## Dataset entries
-------
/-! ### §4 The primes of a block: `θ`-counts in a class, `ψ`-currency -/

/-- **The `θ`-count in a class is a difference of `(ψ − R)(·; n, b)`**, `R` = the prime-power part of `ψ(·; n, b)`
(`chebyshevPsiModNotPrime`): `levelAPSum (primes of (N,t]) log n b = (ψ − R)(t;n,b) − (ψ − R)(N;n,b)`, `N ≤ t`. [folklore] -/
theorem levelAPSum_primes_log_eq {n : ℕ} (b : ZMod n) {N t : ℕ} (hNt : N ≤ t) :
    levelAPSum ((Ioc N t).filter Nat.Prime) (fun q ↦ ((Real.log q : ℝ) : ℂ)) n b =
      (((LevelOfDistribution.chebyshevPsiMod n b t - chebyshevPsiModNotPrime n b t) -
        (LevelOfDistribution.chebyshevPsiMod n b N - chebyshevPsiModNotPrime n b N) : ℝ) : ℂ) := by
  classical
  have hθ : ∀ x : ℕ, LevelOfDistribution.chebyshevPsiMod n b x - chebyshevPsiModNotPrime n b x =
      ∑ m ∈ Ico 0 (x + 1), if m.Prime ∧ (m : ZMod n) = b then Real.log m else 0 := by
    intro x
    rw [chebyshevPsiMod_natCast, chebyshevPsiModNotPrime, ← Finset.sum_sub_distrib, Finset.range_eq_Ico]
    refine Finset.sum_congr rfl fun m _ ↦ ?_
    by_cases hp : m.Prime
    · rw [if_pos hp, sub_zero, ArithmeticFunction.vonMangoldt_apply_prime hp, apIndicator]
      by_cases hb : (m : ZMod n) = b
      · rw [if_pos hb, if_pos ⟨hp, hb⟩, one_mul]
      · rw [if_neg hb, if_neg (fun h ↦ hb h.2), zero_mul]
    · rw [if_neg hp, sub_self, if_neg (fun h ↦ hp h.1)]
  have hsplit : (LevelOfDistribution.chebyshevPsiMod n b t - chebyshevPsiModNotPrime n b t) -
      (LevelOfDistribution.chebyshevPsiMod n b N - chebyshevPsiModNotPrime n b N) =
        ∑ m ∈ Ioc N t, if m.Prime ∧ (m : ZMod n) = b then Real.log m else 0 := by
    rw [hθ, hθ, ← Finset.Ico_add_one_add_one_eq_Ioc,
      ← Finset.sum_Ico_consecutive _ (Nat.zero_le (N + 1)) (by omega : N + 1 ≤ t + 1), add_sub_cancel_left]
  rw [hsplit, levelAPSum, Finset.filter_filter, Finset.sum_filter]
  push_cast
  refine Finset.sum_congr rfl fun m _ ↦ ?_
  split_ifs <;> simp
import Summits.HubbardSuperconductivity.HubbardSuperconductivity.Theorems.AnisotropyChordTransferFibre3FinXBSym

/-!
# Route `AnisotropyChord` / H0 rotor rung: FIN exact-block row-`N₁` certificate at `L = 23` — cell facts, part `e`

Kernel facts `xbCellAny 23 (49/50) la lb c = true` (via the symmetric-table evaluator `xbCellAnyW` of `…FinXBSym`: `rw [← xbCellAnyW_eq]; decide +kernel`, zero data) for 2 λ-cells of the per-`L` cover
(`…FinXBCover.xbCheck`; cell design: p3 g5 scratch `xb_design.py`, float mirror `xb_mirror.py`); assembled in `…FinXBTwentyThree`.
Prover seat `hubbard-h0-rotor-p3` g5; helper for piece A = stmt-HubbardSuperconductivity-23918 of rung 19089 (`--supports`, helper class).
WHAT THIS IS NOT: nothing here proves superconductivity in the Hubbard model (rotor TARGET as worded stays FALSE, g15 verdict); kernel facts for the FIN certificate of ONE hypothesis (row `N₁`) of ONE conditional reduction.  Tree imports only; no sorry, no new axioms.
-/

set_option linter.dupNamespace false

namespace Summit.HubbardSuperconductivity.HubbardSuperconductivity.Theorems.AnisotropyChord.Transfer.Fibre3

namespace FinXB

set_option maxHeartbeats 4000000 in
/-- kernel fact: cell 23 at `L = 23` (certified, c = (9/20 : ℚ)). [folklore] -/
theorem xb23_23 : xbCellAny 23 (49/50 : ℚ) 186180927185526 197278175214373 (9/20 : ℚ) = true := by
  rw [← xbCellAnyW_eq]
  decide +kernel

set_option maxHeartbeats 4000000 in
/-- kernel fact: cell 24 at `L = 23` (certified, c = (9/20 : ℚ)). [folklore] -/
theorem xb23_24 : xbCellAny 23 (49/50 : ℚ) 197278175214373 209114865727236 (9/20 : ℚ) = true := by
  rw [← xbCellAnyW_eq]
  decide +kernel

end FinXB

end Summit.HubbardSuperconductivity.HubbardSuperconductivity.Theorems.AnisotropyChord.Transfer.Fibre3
-------
## YOUR INSTRUCTIONS
Would you return all of the data exactly as it stands above?

## FINISHED EXERCISE
/-! ### §4 The primes of a block: `θ`-counts in a class, `ψ`-currency -/

/-- **The `θ`-count in a class is a difference of `(ψ − R)(·; n, b)`**, `R` = the prime-power part of `ψ(·; n, b)`
(`chebyshevPsiModNotPrime`): `levelAPSum (primes of (N,t]) log n b = (ψ − R)(t;n,b) − (ψ − R)(N;n,b)`, `N ≤ t`. [folklore] -/
theorem levelAPSum_primes_log_eq {n : ℕ} (b : ZMod n) {N t : ℕ} (hNt : N ≤ t) :
    levelAPSum ((Ioc N t).filter Nat.Prime) (fun q ↦ ((Real.log q : ℝ) : ℂ)) n b =
      (((LevelOfDistribution.chebyshevPsiMod n b t - chebyshevPsiModNotPrime n b t) -
        (LevelOfDistribution.chebyshevPsiMod n b N - chebyshevPsiModNotPrime n b N) : ℝ) : ℂ) := by
  classical
  have hθ : ∀ x : ℕ, LevelOfDistribution.chebyshevPsiMod n b x - chebyshevPsiModNotPrime n b x =
      ∑ m ∈ Ico 0 (x + 1), if m.Prime ∧ (m : ZMod n) = b then Real.log m else 0 := by
    intro x
    rw [chebyshevPsiMod_natCast, chebyshevPsiModNotPrime, ← Finset.sum_sub_distrib, Finset.range_eq_Ico]
    refine Finset.sum_congr rfl fun m _ ↦ ?_
    by_cases hp : m.Prime
    · rw [if_pos hp, sub_zero, ArithmeticFunction.vonMangoldt_apply_prime hp, apIndicator]
      by_cases hb : (m : ZMod n) = b
      · rw [if_pos hb, if_pos ⟨hp, hb⟩, one_mul]
      · rw [if_neg hb, if_neg (fun h ↦ hb h.2), zero_mul]
    · rw [if_neg hp, sub_self, if_neg (fun h ↦ hp h.1)]
  have hsplit : (LevelOfDistribution.chebyshevPsiMod n b t - chebyshevPsiModNotPrime n b t) -
      (LevelOfDistribution.chebyshevPsiMod n b N - chebyshevPsiModNotPrime n b N) =
        ∑ m ∈ Ioc N t, if m.Prime ∧ (m : ZMod n) = b then Real.log m else 0 := by
    rw [hθ, hθ, ← Finset.Ico_add_one_add_one_eq_Ioc,
      ← Finset.sum_Ico_consecutive _ (Nat.zero_le (N + 1)) (by omega : N + 1 ≤ t + 1), add_sub_cancel_left]
  rw [hsplit, levelAPSum, Finset.filter_filter, Finset.sum_filter]
  push_cast
  refine Finset.sum_congr rfl fun m _ ↦ ?_
  split_ifs <;> simp
import Summits.HubbardSuperconductivity.HubbardSuperconductivity.Theorems.AnisotropyChordTransferFibre3FinXBSym

/-!
# Route `AnisotropyChord` / H0 rotor rung: FIN exact-block row-`N₁` certificate at `L = 23` — cell facts, part `e`

Kernel facts `xbCellAny 23 (49/50) la lb c = true` (via the symmetric-table evaluator `xbCellAnyW` of `…FinXBSym`: `rw [← xbCellAnyW_eq]; decide +kernel`, zero data) for 2 λ-cells of the per-`L` cover
(`…FinXBCover.xbCheck`; cell design: p3 g5 scratch `xb_design.py`, float mirror `xb_mirror.py`); assembled in `…FinXBTwentyThree`.
Prover seat `hubbard-h0-rotor-p3` g5; helper for piece A = stmt-HubbardSuperconductivity-23918 of rung 19089 (`--supports`, helper class).
WHAT THIS IS NOT: nothing here proves superconductivity in the Hubbard model (rotor TARGET as worded stays FALSE, g15 verdict); kernel facts for the FIN certificate of ONE hypothesis (row `N₁`) of ONE conditional reduction.  Tree imports only; no sorry, no new axioms.
-/

set_option linter.dupNamespace false

namespace Summit.HubbardSuperconductivity.HubbardSuperconductivity.Theorems.AnisotropyChord.Transfer.Fibre3

namespace FinXB

set_option maxHeartbeats 4000000 in
/-- kernel fact: cell 23 at `L = 23` (certified, c = (9/20 : ℚ)). [folklore] -/
theorem xb23_23 : xbCellAny 23 (49/50 : ℚ) 186180927185526 197278175214373 (9/20 : ℚ) = true := by
  rw [← xbCellAnyW_eq]
  decide +kernel

set_option maxHeartbeats 4000000 in
/-- kernel fact: cell 24 at `L = 23` (certified, c = (9/20 : ℚ)). [folklore] -/
theorem xb23_24 : xbCellAny 23 (49/50 : ℚ) 197278175214373 209114865727236 (9/20 : ℚ) = true := by
  rw [← xbCellAnyW_eq]
  decide +kernel

end FinXB

end Summit.HubbardSuperconductivity.HubbardSuperconductivity.Theorems.AnisotropyChord.Transfer.Fibre3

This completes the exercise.